Researchers found that when they apply the statistical technique called Kolmogorov test to the arrival and inter-arrival times of the time series, the test shows that at least for some of the organizations, this distribution clearly violates a Poisson process. Examining a variant of the K-statistic across a range of scales shows that the rate at which observations cluster is significantly higher than that of the Poisson process. Finally, researchers estimated memory and bustiness parameters of the data, and found that some data sets display marked deviations from the Poisson process. Although the burstiness is less pronounced in some cases, it is highly visible in the largest datasets that cover the largest number of intrusions.
“To the best of our knowledge, this is the first demonstration, with strong empirical evidence that involves data from multiple organizations and use of several statistical techniques, of burstiness in the process of detecting infections effected by cyber threats against networks of large organizations,” Harang said.

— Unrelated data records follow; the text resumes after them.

/-- **Primitive pair measure + floors ⟹ `EPiSimultaneousType`.** At `θ = (π, e)`, a primitive
approximation measure with exponents `(p, q)` plus slot floors with degree exponent `A` at both
coordinates give the crux with `a = A·p/(A+1) < 1` provided `A·p < A + 1`; `b = a + |q| + τK⁺ + 3`,
`τ = p/(A+1)`, `C' = 3(C + C₀ + C₁) + 5 + log(‖θ‖ + 2)`. Dichotomy at `d^τ`: a coordinate of degree
`< d^τ` over `ℚ` is repelled by the floor at it (irreducible factor of the clause's polynomial + mean
value theorem, `slot_repulsion`); otherwise both coordinates have degree `≥ d^τ` and the primitive
measure with `d' = ⌈d^τ⌉` wins (`bookkeeping_one`). [folklore] -/
theorem epiSimultaneousType_of_primitiveApproxMeasure_of_slotFloors {p q C A : ℝ} (hp : 0 ≤ p)
    (hA : 0 < A) (hrace : A * p < A + 1) (hPM : PrimitiveApproxMeasure 2 ![(Real.pi : ℂ), (Real.exp 1 : ℂ)] p q C)
    (hfl : ∀ i : Fin 2, ∃ K C₁ : ℝ, SlotFloor (![(Real.pi : ℂ), (Real.exp 1 : ℂ)] i) A K C₁) : EPiSimultaneousType := by
  choose Kf Cf hKC using hfl
  set τ : ℝ := p / (A + 1) with hτ
  set a : ℝ := A * p / (A + 1) with ha
  set Kp : ℝ := max (max (Kf 0) (Kf 1)) 0 with hKp
  set b : ℝ := a + |q| + τ * Kp + 3 with hb
  set R : ℝ := ‖![(Real.pi : ℂ), (Real.exp 1 : ℂ)]‖ + 2 with hR
  set C' : ℝ := 3 * (C + Cf 0 + Cf 1) + 5 + Real.log R with hC'
  have hA1 : 0 < A + 1 := by linarith
  have hτ0 : 0 ≤ τ := div_nonneg hp hA1.le
  have ha0 : 0 ≤ a := div_nonneg (mul_nonneg hA.le hp) hA1.le
  have ha1 : a < 1 := by rw [ha, div_lt_one hA1]; exact hrace
  have hpa : p - τ = a := by rw [hτ, ha]; field_simp; ring
  have hτA : τ * A = a := by rw [hτ, ha]; ring
  have hKp0 : 0 ≤ Kp := le_max_right _ _
  have hτK : 0 ≤ τ * Kp := mul_nonneg hτ0 hKp0
  have hb1 : a + 1 ≤ b := by rw [hb]; linarith [abs_nonneg q]
  have hbq : q ≤ b := by rw [hb]; linarith [le_abs_self q]
  have hbK : τ * Kp ≤ b := by rw [hb]; linarith [abs_nonneg q]
  have hC0 : 0 < C := hPM.1
  have hCf0 : 0 < Cf 0 := (hKC 0).1
  have hCf1 : 0 < Cf 1 := (hKC 1).1
  have hR1 : 1 ≤ R := by have := norm_nonneg ![(Real.pi : ℂ), (Real.exp 1 : ℂ)]; rw [hR]; linarith
  have hlogR : 0 ≤ Real.log R := Real.log_nonneg hR1
  have hC'pos : 0 < C' := by rw [hC']; linarith
  have hCC' : 2 * C ≤ C' := by rw [hC']; linarith
  have hKall : ∀ i : Fin 2, Kf i ≤ Kp := Fin.forall_fin_two.2
    ⟨(le_max_left _ _).trans (le_max_left _ _), (le_max_right _ _).trans (le_max_left _ _)⟩
  have hCall : ∀ i : Fin 2, 3 * Cf i + 4 + Real.log R ≤ C' := Fin.forall_fin_two.2
    ⟨by rw [hC']; linarith, by rw [hC']; linarith⟩
  refine ⟨a, b, C', ha1, hC'pos, ?_⟩
  intro d H γ hfr hpoly
  obtain ⟨P₀, hP₀0, hP₀deg, hP₀H, hP₀γ⟩ := hpoly 0
  have hd1 : 1 ≤ d := (natDegree_pos_of_aeval_eq_zero hP₀0 hP₀γ).1.trans_le hP₀deg
  have hH1 : (1 : ℤ) ≤ H :=
    (Int.one_le_abs (leadingCoeff_ne_zero.2 hP₀0)).trans (hP₀H P₀.natDegree)
  have hd1r : (1 : ℝ) ≤ d := by exact_mod_cast hd1
  have hH1r : (1 : ℝ) ≤ H := by exact_mod_cast hH1
  have hd0 : (0 : ℝ) < d := one_pos.trans_le hd1r
  have hlogH : 0 ≤ Real.log H := Real.log_nonneg hH1r
  have hX0 : 0 ≤ C' * ((d : ℝ) ^ a * Real.log H + (d : ℝ) ^ b) :=
    mul_nonneg hC'pos.le (by linarith [mul_nonneg (Real.rpow_pos_of_pos hd0 a).le hlogH,
      (Real.rpow_pos_of_pos hd0 b).le])
  by_cases hfar : 1 < ‖γ - ![(Real.pi : ℂ), (Real.exp 1 : ℂ)]‖
  · exact le_trans (by rw [Real.exp_le_one_iff]; linarith) hfar.le
  push Not at hfar
  have hcoord : ∀ j, ‖γ j - ![(Real.pi : ℂ), (Real.exp 1 : ℂ)] j‖ ≤ ‖γ - ![(Real.pi : ℂ), (Real.exp 1 : ℂ)]‖ := fun j => by
    simpa using norm_le_pi_norm (γ - ![(Real.pi : ℂ), (Real.exp 1 : ℂ)]) j
  have hθj : ∀ j, ‖![(Real.pi : ℂ), (Real.exp 1 : ℂ)] j‖ ≤ ‖![(Real.pi : ℂ), (Real.exp 1 : ℂ)]‖ := fun j => norm_le_pi_norm ![(Real.pi : ℂ), (Real.exp 1 : ℂ)] j
  by_cases hsmall : ∃ i : Fin 2, ((minpoly ℚ (γ i)).natDegree : ℝ) < (d : ℝ) ^ τ
  · -- SEMI-ENTANGLED CASE: a coordinate of small degree (large index) — floor at it + mean value
    obtain ⟨i, hi⟩ := hsmall
    obtain ⟨P, hP0, hPdeg, hPH, hPγ⟩ := hpoly i
    have hξR : ‖![(Real.pi : ℂ), (Real.exp 1 : ℂ)] i‖ ≤ R := by have := hθj i; rw [hR]; linarith
    have hαR : ‖γ i‖ ≤ R := by
      linarith [hcoord i, hθj i, norm_sub_norm_le (γ i) (![(Real.pi : ℂ), (Real.exp 1 : ℂ)] i)]
    have hrep := slot_repulsion (hKC i) hA (hKall i) hKp0 hP0 hPdeg hPH hPγ hi.le hd1r hH1r hR1
      hξR hαR
    have hbk := bookkeeping_two (hKC i).1 (hCall i) hlogR hd1r hlogH hτA ha0 hb1 hbK
      (A := A) (Kp := Kp) (d := (d : ℝ))
    have hmul : Real.exp ((4 + Real.log R) * d + Real.log H) *
        Real.exp (-(C' * ((d : ℝ) ^ a * Real.log H + (d : ℝ) ^ b))) ≤
        Real.exp ((4 + Real.log R) * d + Real.log H) * ‖γ i - ![(Real.pi : ℂ), (Real.exp 1 : ℂ)] i‖ := by
      rw [← Real.exp_add]
      exact le_trans (Real.exp_le_exp.2 (by linarith)) hrep
    exact (le_of_mul_le_mul_left hmul (Real.exp_pos _)).trans (hcoord i)
  · -- CORE-TYPE CASE: both coordinates of degree `≥ d^τ` (index `≤ d^{1−τ}`) — the pair measure
    push Not at hsmall
    have hkey := hPM.2 d ⌈(d : ℝ) ^ τ⌉₊ H γ
      (Nat.one_le_ceil_iff.2 (Real.rpow_pos_of_pos hd0 _)) hfr (fun i => Nat.ceil_le.2 (hsmall i))
      hpoly
    have hbk := bookkeeping_one hC0 hCC' hd1r hlogH (Nat.le_ceil ((d : ℝ) ^ τ)) hpa hb1 hbq
      (q := q)
    exact le_trans (Real.exp_le_exp.2 (by linarith)) hkey
/-- **A corner, the curve being an axis** (`N = (e, s₁)`, the sides `V(s₁)`, `V(s₂)` with `(e, s₁, s₂)` a regular system of parameters): the
transform `v · e^A · s₁^{a₁} · s₂^{a₂}` with one of `A, a₁, a₂` prime to `p` is clean-permissible for `N` (✓ `cleanPermissibleAt_axis_cornerWitness`
is the instance `A = 0`; the DIAGONAL through a corner is not clean-permissible, ✓ `not_cleanPermissibleAt_diagonal_cornerWitness`).
[cite: Piltant2013, §2 Axiom 4] -/
theorem cleanPermissibleAt_exceptional_of_two_sides {R : Type u} {F : Type u} [CommRing R] [IsLocalRing R] [Field F] {p : ℕ}
    [Fact p.Prime] (f : R →+* F) (hR : IsRegularLocalRing R) (hdim : ringKrullDim R = 3) {e s₁ s₂ : R}
    (h : Ideal.span ({e, s₁, s₂} : Set R) = maximalIdeal R) {G : F} (cc : Fin p → F) (hcc : ∃ j : Fin p, (j : ℕ) ≠ 0 ∧ cc j ≠ 0)
    {v : R} (hv : IsUnit v) {A a₁ a₂ : ℕ} (hAa : ¬ p ∣ A ∨ ¬ p ∣ a₁ ∨ ¬ p ∣ a₂)
    (hrep : (∑ j : Fin p, cc j ^ p * G ^ (j : ℕ)) = f (v * e ^ A * s₁ ^ a₁ * s₂ ^ a₂)) :
    CleanPermissibleAt p f G (Ideal.span ({e, s₁} : Set R)) :=
  cleanPermissibleAt_of_monomial_vec3 f hR hdim h cc hcc hv A a₁ a₂ hAa hrep

/-! ## §4 The uncharged case: a unit representative (births dictionary) -/

/-- **Unit representative whose residue is not a `p`-th power** (form (2)): if `Σ c_j^p G^j = f(v) · d^p` with `v` a unit of `R`, `d ≠ 0`, and
`v - c'^p ∉ 𝔪` for every `c'`, then the line is clean-permissible for EVERY curve ideal `N = (c₁, c₂)` cut out by two of three regular parameters.
[cite: Piltant2013, §2 Axiom 4] -/
theorem cleanPermissibleAt_of_unit_rep_of_forall {R : Type u} {F : Type u} [CommRing R] [IsLocalRing R] [Field F] {p : ℕ}
    [hp : Fact p.Prime] [CharP F p] (f : R →+* F) (hR : IsRegularLocalRing R) (hdim : ringKrullDim R = 3) {c₁ c₂ t : R}
    (h : Ideal.span ({c₁, c₂, t} : Set R) = maximalIdeal R) {G : F} (cc : Fin p → F) (hcc : ∃ j : Fin p, (j : ℕ) ≠ 0 ∧ cc j ≠ 0)
    {v : R} (hv : IsUnit v) {d : F} (hd : d ≠ 0) (hrep : (∑ j : Fin p, cc j ^ p * G ^ (j : ℕ)) = f v * d ^ p)
    (hres : ∀ c' : R, v - c' ^ p ∉ maximalIdeal R) :
    CleanPermissibleAt p f G (Ideal.span ({c₁, c₂} : Set R)) := by
  classical
  obtain ⟨cc', hcc', hsum⟩ := exists_rep_of_rep_eq_mul_pow p G cc hcc hd hrep
  refine ⟨hR, 2, 1, ![c₁, c₂], ![t], ?_, by rw [hdim]; norm_cast, ?_, cc', hcc', Or.inr ⟨v, hv, hsum, hres⟩⟩
  · have happ : Fin.append ![c₁, c₂] ![t] = ![c₁, c₂, t] := by
      ext i; fin_cases i <;> rfl
    have hr : Set.range ![c₁, c₂, t] = {c₁, c₂, t} := by
      ext a
      simp only [Set.mem_range, Set.mem_insert_iff, Set.mem_singleton_iff]
      constructor
      · rintro ⟨i, rfl⟩
        fin_cases i <;> simp
      · rintro (rfl | rfl | rfl)
        exacts [⟨0, rfl⟩, ⟨1, rfl⟩, ⟨2, rfl⟩]
    rw [happ, hr, h]
  · congr 1
    ext a
    simp only [Set.mem_range, Set.mem_insert_iff, Set.mem_singleton_iff]
    constructor
    · rintro ⟨i, rfl⟩
      fin_cases i <;> simp
    · rintro (rfl | rfl)
      exacts [⟨0, rfl⟩, ⟨1, rfl⟩]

However, researchers do not conclude that burstiness is always present, in a general case, or can be observed in all networks and in all intrusion detection processes. In other words, they only show that burstiness is present in some cases, but not necessarily in all generic cases. It is entirely possible that there may exist classes of networks, and/or associated intrusion processes, and intrusion detection processes where burstiness is either absent in principle, or cannot be detected from the available data. Identifying conditions under which burstiness exists, and can be observed, is a topic of future research.
Burstiness and memory parameters suggest that the nature of the process under consideration is more reminiscent of natural processes, like earthquakes, than of anthropogenic processes such as sending emails. Unlike anthropogenic processes, intrusion detection exhibits strong memory. To explain these findings, researchers propose the hypothetical mechanism called the Analyst Knowledge Threshold. “The likely mechanism of the burstiness in intrusion detection is reminiscent of the integrate-and-fire or similar threshold phenomenon: the analysts’ knowledge about a new malware accumulates to the point until it becomes actionable and enables analysts to recognize a particular type of intrusion that was previously difficult or impossible to find. At that point, the analysts are able to rapidly recognize a number of pre-existing intrusions within a network under their care and produce multiple reports in rapid succession,” Kott said.
Harang, Richard, and Alexander Kott. “Burstiness of Intrusion Detection Process: Empirical Evidence and a Modeling Approach.” IEEE Transactions on Information Forensics and Security (2017).